Wohnraum in den begehrten Südwest-Städten ist knapp, der Bedarf riesig. Wer ohnehin am Existenzminimum lebt oder in Not gerät, kann die Mieten nicht bezahlen und landet schlimmstenfalls auf der Straße. Das trifft zunehmend auch Familien.

Wegen der Wohnungsnot in begehrten Regionen Baden-Württembergs sind dort immer mehr Menschen obdachlos.

Karlsruhe: Anstieg im 3 Prozent

In Karlsruhe melden sich seit Jahren um die 60 Familien pro Monat, die Obdach suchen und kurzfristig um Unterkunft bitten.

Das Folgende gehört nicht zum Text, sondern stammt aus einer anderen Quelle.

import Mathlib
import Literature.Computability.Complexity.RangeAvoidance
import Literature.Computability.Complexity.SignDegreeXor
import Summits.PneNP.PneNP.Theorems.IP3ExpandingModel
import Summits.PneNP.PneNP.Theorems.IP3ExpandingCount
import Summits.PneNP.PneNP.Theorems.IP3ExpandingExist
import Summits.PneNP.PneNP.Theorems.IP3Expanding154Count
import Summits.PneNP.PneNP.Theorems.IP3OverlapCount
import Summits.PneNP.PneNP.Theorems.PstarExpandingExist
import Summits.PneNP.PneNP.Theorems.PstarExpanding74Exist

/-!
# Random pure `IP₃` instances at ratio `15/4`, III: the term estimate and existence (cell `pnp-ideate`, w23e)

FRONTIER range-avoidance ladder, rung F-N3 context (restricted-model combinatorics — nothing here bears on `P` vs `NP`).

The first-moment calculation of `IP3ExpandingExist` re-run at vertex threshold `39/8` (boundary ratio `15/4`): with
`v = v154 s = 5s − ⌈s/8⌉` the exponent bookkeeping `s + v + q = 6s` leaves `q = ⌈s/8⌉ ≥ s/8` factors `v/N`, so the radius is
`N/(5L⁸)` (`term154_le`: `C(m,s)·C(N,v)·(64v⁶/N⁶)^s ≤ 4^{−s}` for `L ≥ 933120K`, `5L⁸s ≤ N`, `m ≤ KN`).  Summing,
`two_mul_card_badSet154_lt`: fewer than HALF of the outcomes are `bad154` at radius `N/(5L⁸)`; with `IP3OverlapCount.two_mul_card_many6_le`
(at most half have more than `69120K²` output pairs sharing two variables) some outcome is good on both counts (`exists_good154`).
-/

set_option linter.dupNamespace false

open Finset Literature.Computability.Complexity
open Summit.PneNP.PneNP.Theorems.PstarSASDPLevel (BoundaryExpandingQ)
open Summit.PneNP.PneNP.Theorems.IP3ExpandingModel
open Summit.PneNP.PneNP.Theorems.IP3ExpandingCount (cyl6 card_cyl6)
open Summit.PneNP.PneNP.Theorems.IP3ExpandingExist (key_identity6 pow_six_le)
open Summit.PneNP.PneNP.Theorems.IP3Expanding154Count
open Summit.PneNP.PneNP.Theorems.IP3OverlapCount (ovl6 two_mul_card_many6_le)
open Summit.PneNP.PneNP.Theorems.PstarExpandingExist (choose_le)
open Summit.PneNP.PneNP.Theorems.PstarExpanding74Exist (geom_quarter_lt_half)

namespace Summit.PneNP.PneNP.Theorems.IP3Expanding154Exist

variable {N m : ℕ}

/-- **The term estimate at threshold `39/8`.**  For `1 ≤ s`, `933120K ≤ L`, `5L⁸s ≤ N`, `m ≤ KN`:
`C(m,s)·C(N, v154 s)·(64·(v154 s)⁶/N⁶)^s ≤ 4^{−s}`. -/
theorem term154_le (K L N s m : ℕ) (hs : 1 ≤ s) (hL : 933120 * K ≤ L) (hL1 : 1 ≤ L) (hN : 5 * L ^ 8 * s ≤ N)
    (hm : m ≤ K * N) :
    (m.choose s : ℝ) * (N.choose (v154 s) : ℝ) * (64 * ((v154 s : ℕ) : ℝ) ^ 6 / (N : ℝ) ^ 6) ^ s ≤ (1 / 4) ^ s := by
  set v := v154 s with hvdef
  set q := (s + 7) / 8 with hqdef
  have hvq : v + q = 5 * s := v154_add s
  have hq1 : 1 ≤ q := by omega
  have hqs : s ≤ 8 * q := by omega
  have hv1 : 1 ≤ v := by omega
  have hv5 : v ≤ 5 * s := by omega
  have hL8 : 1 ≤ L ^ 8 := Nat.one_le_pow _ _ hL1
  have hN1 : 1 ≤ N := by nlinarith
  have hsR : (0 : ℝ) < s := by exact_mod_cast hs
  have hvR : (0 : ℝ) < v := by exact_mod_cast hv1
  have hNR : (0 : ℝ) < N := by exact_mod_cast hN1
  have hLR : (1 : ℝ) ≤ L := by exact_mod_cast hL1
  have hKR : (0 : ℝ) ≤ K := by positivity
  have hA : (m.choose s : ℝ) ≤ (3 * K * N / s) ^ s := by
    refine (choose_le m s hs).trans (pow_le_pow_left₀ (by positivity) ?_ _)
    have : (m : ℝ) ≤ K * N := by exact_mod_cast hm
    rw [div_le_div_iff_of_pos_right hsR]
    linarith
  have hB : (N.choose v : ℝ) ≤ (3 * N / v) ^ v := choose_le N v hv1
  have hE : (m.choose s : ℝ) * (N.choose v : ℝ) * (64 * (v : ℝ) ^ 6 / (N : ℝ) ^ 6) ^ s ≤
      (3 * K * N / s) ^ s * (3 * N / v) ^ v * (64 * (v : ℝ) ^ 6 / (N : ℝ) ^ 6) ^ s := by
    have h0 : (0 : ℝ) ≤ (64 * (v : ℝ) ^ 6 / (N : ℝ) ^ 6) ^ s := by positivity
    exact mul_le_mul_of_nonneg_right (mul_le_mul hA hB (by positivity) (by positivity)) h0
  rw [key_identity6 K N v s hsR.ne' hvR.ne' hNR.ne' s v q (by omega)] at hE
  refine hE.trans ?_
  have f1 : (192 * K * v / s : ℝ) ^ s ≤ (960 * K) ^ s := by
    refine pow_le_pow_left₀ (by positivity) ?_ _
    rw [div_le_iff₀ hsR]
    have : (v : ℝ) ≤ 5 * s := by exact_mod_cast hv5
    nlinarith
  have f2 : (3 : ℝ) ^ v ≤ 243 ^ s := by
    calc (3 : ℝ) ^ v ≤ 3 ^ (5 * s) := pow_le_pow_right₀ (by norm_num) hv5
      _ = 243 ^ s := by rw [pow_mul]; norm_num
  have f3 : ((v : ℝ) / N) ^ q ≤ (1 / L) ^ s := by
    have h1 : (v : ℝ) / N ≤ 1 / L ^ 8 := by
      rw [div_le_div_iff₀ hNR (by positivity)]
      have : (5 * L ^ 8 * s : ℝ) ≤ N := by exact_mod_cast hN
      have : (v : ℝ) ≤ 5 * s := by exact_mod_cast hv5
      nlinarith
    calc ((v : ℝ) / N) ^ q ≤ (1 / L ^ 8) ^ q := pow_le_pow_left₀ (by positivity) h1 _
      _ = (1 / L) ^ (8 * q) := by rw [div_pow, div_pow, one_pow, one_pow, ← pow_mul]
      _ ≤ (1 / L) ^ s := pow_le_pow_of_le_one (by positivity) (by
          rw [div_le_one (by positivity)]; exact hLR) hqs
  have hprod : (192 * K * v / s : ℝ) ^ s * 3 ^ v * ((v : ℝ) / N) ^ q ≤ (960 * K) ^ s * 243 ^ s * (1 / L) ^ s :=
    mul_le_mul (mul_le_mul f1 f2 (by positivity) (by positivity)) f3 (by positivity) (by positivity)
  refine hprod.trans ?_
  rw [← mul_pow, ← mul_pow]
  refine pow_le_pow_left₀ (by positivity) ?_ _
  have : (933120 * K : ℝ) ≤ L := by exact_mod_cast hL
  have hL0 : (0 : ℝ) < L := by linarith
  rw [show (960 * K * 243 * (1 / L) : ℝ) = 233280 * K / L by field_simp; ring,
    div_le_div_iff₀ hL0 (by norm_num)]
  linarith

/-- **Most outcomes are good (threshold `39/8`).**  With `L ≥ 933120K`, `N ≥ 10`, `m ≤ KN` and `r = N/(5L⁸)`, fewer than HALF of
the outcomes are `bad154`. -/
theorem two_mul_card_badSet154_lt (K L N m : ℕ) (hL : 933120 * K ≤ L) (hL1 : 1 ≤ L) (hN : 10 ≤ N) (hm : m ≤ K * N) :
    2 * ((badSet154 N m (N / (5 * L ^ 8))).card : ℝ) < (Fintype.card (Outcome6 N m) : ℝ) := by
  set r := N / (5 * L ^ 8) with hr
  have hL8 : 1 ≤ L ^ 8 := Nat.one_le_pow _ _ hL1
  have hr5 : 5 * r ≤ N := by
    have := Nat.div_mul_le_self N (5 * L ^ 8)
    nlinarith
  set Q : ℕ := Fintype.card (Fin 6 ↪ Fin N) with hQ
  have hcardΩ : Fintype.card (Outcome6 N m) = Q ^ m := by
    rw [Fintype.card_fun, Fintype.card_fin]
  have hQ64 : (N : ℝ) ^ 6 ≤ 64 * (Q : ℝ) := pow_six_le N hN
  have hNR : (0 : ℝ) < N := by exact_mod_cast (show 0 < N by omega)
  have hQpos : (0 : ℝ) < Q := by
    have : (0 : ℝ) < (N : ℝ) ^ 6 := by positivity
    linarith
  have hub := card_badSet154_le (m := m) r hr5
  have hub2 : 2 * ((badSet154 N m r).card : ℝ) ≤ 2 * ∑ i ∈ Finset.range r,
      (m.choose (i + 1) : ℝ) * (N.choose (v154 (i + 1)) : ℝ) * (((v154 (i + 1) : ℕ) : ℝ) ^ 6) ^ (i + 1) *
        (Q : ℝ) ^ (m - (i + 1)) := by linarith
  refine lt_of_le_of_lt hub2 ?_
  rw [hcardΩ]
  push_cast
  have hterm : ∀ i ∈ Finset.range r,
      (m.choose (i + 1) : ℝ) * (N.choose (v154 (i + 1)) : ℝ) * ((((v154 (i + 1) : ℕ) : ℝ) ^ 6) ^ (i + 1)) *
          (Q : ℝ) ^ (m - (i + 1)) ≤ (1 / 4) ^ (i + 1) * (Q : ℝ) ^ m := by
    intro i hi
    rw [Finset.mem_range] at hi
    have hs : 5 * L ^ 8 * (i + 1) ≤ N := by
      calc 5 * L ^ 8 * (i + 1) ≤ 5 * L ^ 8 * r := Nat.mul_le_mul_left _ hi
        _ ≤ N := by rw [hr, Nat.mul_comm]; exact Nat.div_mul_le_self N (5 * L ^ 8)
    have hsm : i + 1 ≤ m ∨ m < i + 1 := le_or_gt _ _
    have ht := term154_le K L N (i + 1) m (by omega) hL hL1 hs hm
    rcases hsm with hsm | hsm
    · have hQsplit : (Q : ℝ) ^ m = (Q : ℝ) ^ (i + 1) * (Q : ℝ) ^ (m - (i + 1)) := by
        rw [← pow_add]; congr 1; omega
      rw [hQsplit]
      have hstep : ((((v154 (i + 1) : ℕ) : ℝ) ^ 6) ^ (i + 1)) ≤
          (64 * ((v154 (i + 1) : ℕ) : ℝ) ^ 6 / (N : ℝ) ^ 6) ^ (i + 1) * (Q : ℝ) ^ (i + 1) := by
        rw [← mul_pow]
        refine pow_le_pow_left₀ (by positivity) ?_ _
        rw [div_mul_eq_mul_div, le_div_iff₀ (by positivity)]
        have h0 : (0 : ℝ) ≤ ((v154 (i + 1) : ℕ) : ℝ) ^ 6 := by positivity
        nlinarith
      have hQm : (0 : ℝ) ≤ (Q : ℝ) ^ (m - (i + 1)) := by positivity
      have hcc : (0 : ℝ) ≤ (m.choose (i + 1) : ℝ) * (N.choose (v154 (i + 1)) : ℝ) := by positivity
      calc (m.choose (i + 1) : ℝ) * (N.choose (v154 (i + 1)) : ℝ) * (((v154 (i + 1) : ℕ) : ℝ) ^ 6) ^ (i + 1) *
            (Q : ℝ) ^ (m - (i + 1))
          ≤ (m.choose (i + 1) : ℝ) * (N.choose (v154 (i + 1)) : ℝ) *
            ((64 * ((v154 (i + 1) : ℕ) : ℝ) ^ 6 / (N : ℝ) ^ 6) ^ (i + 1) * (Q : ℝ) ^ (i + 1)) *
              (Q : ℝ) ^ (m - (i + 1)) :=
            mul_le_mul_of_nonneg_right (mul_le_mul_of_nonneg_left hstep hcc) hQm
        _ = ((m.choose (i + 1) : ℝ) * (N.choose (v154 (i + 1)) : ℝ) *
            (64 * ((v154 (i + 1) : ℕ) : ℝ) ^ 6 / (N : ℝ) ^ 6) ^ (i + 1)) *
              ((Q : ℝ) ^ (i + 1) * (Q : ℝ) ^ (m - (i + 1))) := by ring
        _ ≤ (1 / 4) ^ (i + 1) * ((Q : ℝ) ^ (i + 1) * (Q : ℝ) ^ (m - (i + 1))) :=
            mul_le_mul_of_nonneg_right ht (by positivity)
    · rw [Nat.choose_eq_zero_of_lt hsm]
      simp only [Nat.cast_zero, zero_mul]
      positivity
  have hsum := Finset.sum_le_sum hterm
  rw [← Finset.sum_mul] at hsum
  have hQm : (0 : ℝ) < (Q : ℝ) ^ m := by positivity
  have hg := geom_quarter_lt_half r
  calc 2 * ∑ i ∈ Finset.range r, (m.choose (i + 1) : ℝ) * (N.choose (v154 (i + 1)) : ℝ) *
        (((v154 (i + 1) : ℕ) : ℝ) ^ 6) ^ (i + 1) * (Q : ℝ) ^ (m - (i + 1))
      ≤ 2 * ((∑ i ∈ Finset.range r, (1 / 4 : ℝ) ^ (i + 1)) * (Q : ℝ) ^ m) := by linarith
    _ < 2 * ((1 / 2) * (Q : ℝ) ^ m) := by nlinarith
    _ = (Q : ℝ) ^ m := by ring

/-- **A good outcome exists (ratio `15/4`, with few overlapping pairs).**  With `L ≥ 933120K`, `N ≥ 10`, `m ≤ KN`: some outcome is not
`bad154` at radius `N/(5L⁸)` and has at most `69120K²` output pairs sharing two variables. -/
theorem exists_good154 (K L N m : ℕ) (hL : 933120 * K ≤ L) (hL1 : 1 ≤ L) (hN : 10 ≤ N) (hm : m ≤ K * N) :
    ∃ ω : Outcome6 N m, ¬bad154 (N / (5 * L ^ 8)) ω ∧ (ovl6 ω).card ≤ 69120 * K ^ 2 := by
  classical
  set B := badSet154 N m (N / (5 * L ^ 8)) with hB
  set M := univ.filter fun ω : Outcome6 N m => 69120 * K ^ 2 < (ovl6 ω).card with hM
  have h1 : 2 * (B.card : ℝ) < (Fintype.card (Outcome6 N m) : ℝ) := two_mul_card_badSet154_lt K L N m hL hL1 hN hm
  have h2 : 2 * M.card ≤ Fintype.card (Outcome6 N m) := two_mul_card_many6_le K hN hm
  have h2R : 2 * (M.card : ℝ) ≤ (Fintype.card (Outcome6 N m) : ℝ) := by exact_mod_cast h2
  have hlt : ((B ∪ M).card : ℝ) < (Fintype.card (Outcome6 N m) : ℝ) := by
    have hu : ((B ∪ M).card : ℝ) ≤ (B.card : ℝ) + (M.card : ℝ) := by exact_mod_cast card_union_le B M
    linarith
  have hlt' : (B ∪ M).card < (univ : Finset (Outcome6 N m)).card := by
    rw [card_univ]; exact_mod_cast hlt
  obtain ⟨ω, -, hω⟩ := exists_mem_notMem_of_card_lt_card hlt'
  rw [mem_union, not_or] at hω
  refine ⟨ω, ?_, ?_⟩
  · intro hbad
    exact hω.1 (by rw [hB, badSet154]; simpa using hbad)
  · have := hω.2
    rw [hM, mem_filter] at this
    push Not at this
    exact this (mem_univ _)

end Summit.PneNP.PneNP.Theorems.IP3Expanding154Exist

Im Jahr 2012 waren es durchschnittlich nur 20 Familien pro Monat. Ihr Anteil an der Gesamtzahl Obdachloser - in Karlsruhe gibt es rund 600 Plätze - stieg in der Fächerstadt von 13 Prozent im Jahr 2017 auf 16 Prozent im Jahr 2018. Niemand werde abgewiesen, betont die Stadt.

In Stuttgart habe sich vor allem die Zahl der von Wohnungslosigkeit betroffenen Familien in den letzten zehn Jahren vervielfacht, sagte ein Stadtsprecher. Da "normaler" Wohnraum im Anschluss an die Notunterkunft nicht zu bekommen sei, habe sich die Zeit, die die Betroffenen in Unterkünften verbringen, verlängert. Eigentlich sind die Angebote nur für den Notfall gedacht. Aktuell sind in der Stadt derzeit rund 4.200 obdachlose Menschen untergebracht.

Kommunaler Orndungsdionste KOD
Das Hab und Gut eines Obdachlosen im Vorraum einer Bank beim Übernachten. (Archivbild) | Bild: TMC|Carmele Fotografie

In Freiburg wurde Ende vergangenen Jahres nach Worten eines Stadtsprechers ein speziell für Familien eingerichtetes Wohnheim mit 90 Plätzen eröffnet. Die Stadt reagiere damit auf den gleichbleibend hohen Bedarf dieser Klientel. Auch die Nachfrage einzelner Wohnungsloser steige weiter an - allerdings weniger stark als in den Jahren 2016 und 2017.

Zusätzlich mache der Stadt inzwischen ein anderes Phänomen zu schaffen: Menschen, die sich zwar in Lohn und Brot, jedoch mit geringem Verdienst in prekären Arbeitsverhältnissen befinden, nutzten zunehmend Angebote für Wohnungslose. Da diese Menschen zwar in Freiburg Arbeit hätten, dort aber niemals eine Wohnung fänden, seien sie auf diese Form der Unterbringung angewiesen. "Das ist schon besorgniserregend", sagte der Sprecher. Die Fluktuation innerhalb dieser Personengruppe sei hoch, genaue Zahlen gebe es nicht.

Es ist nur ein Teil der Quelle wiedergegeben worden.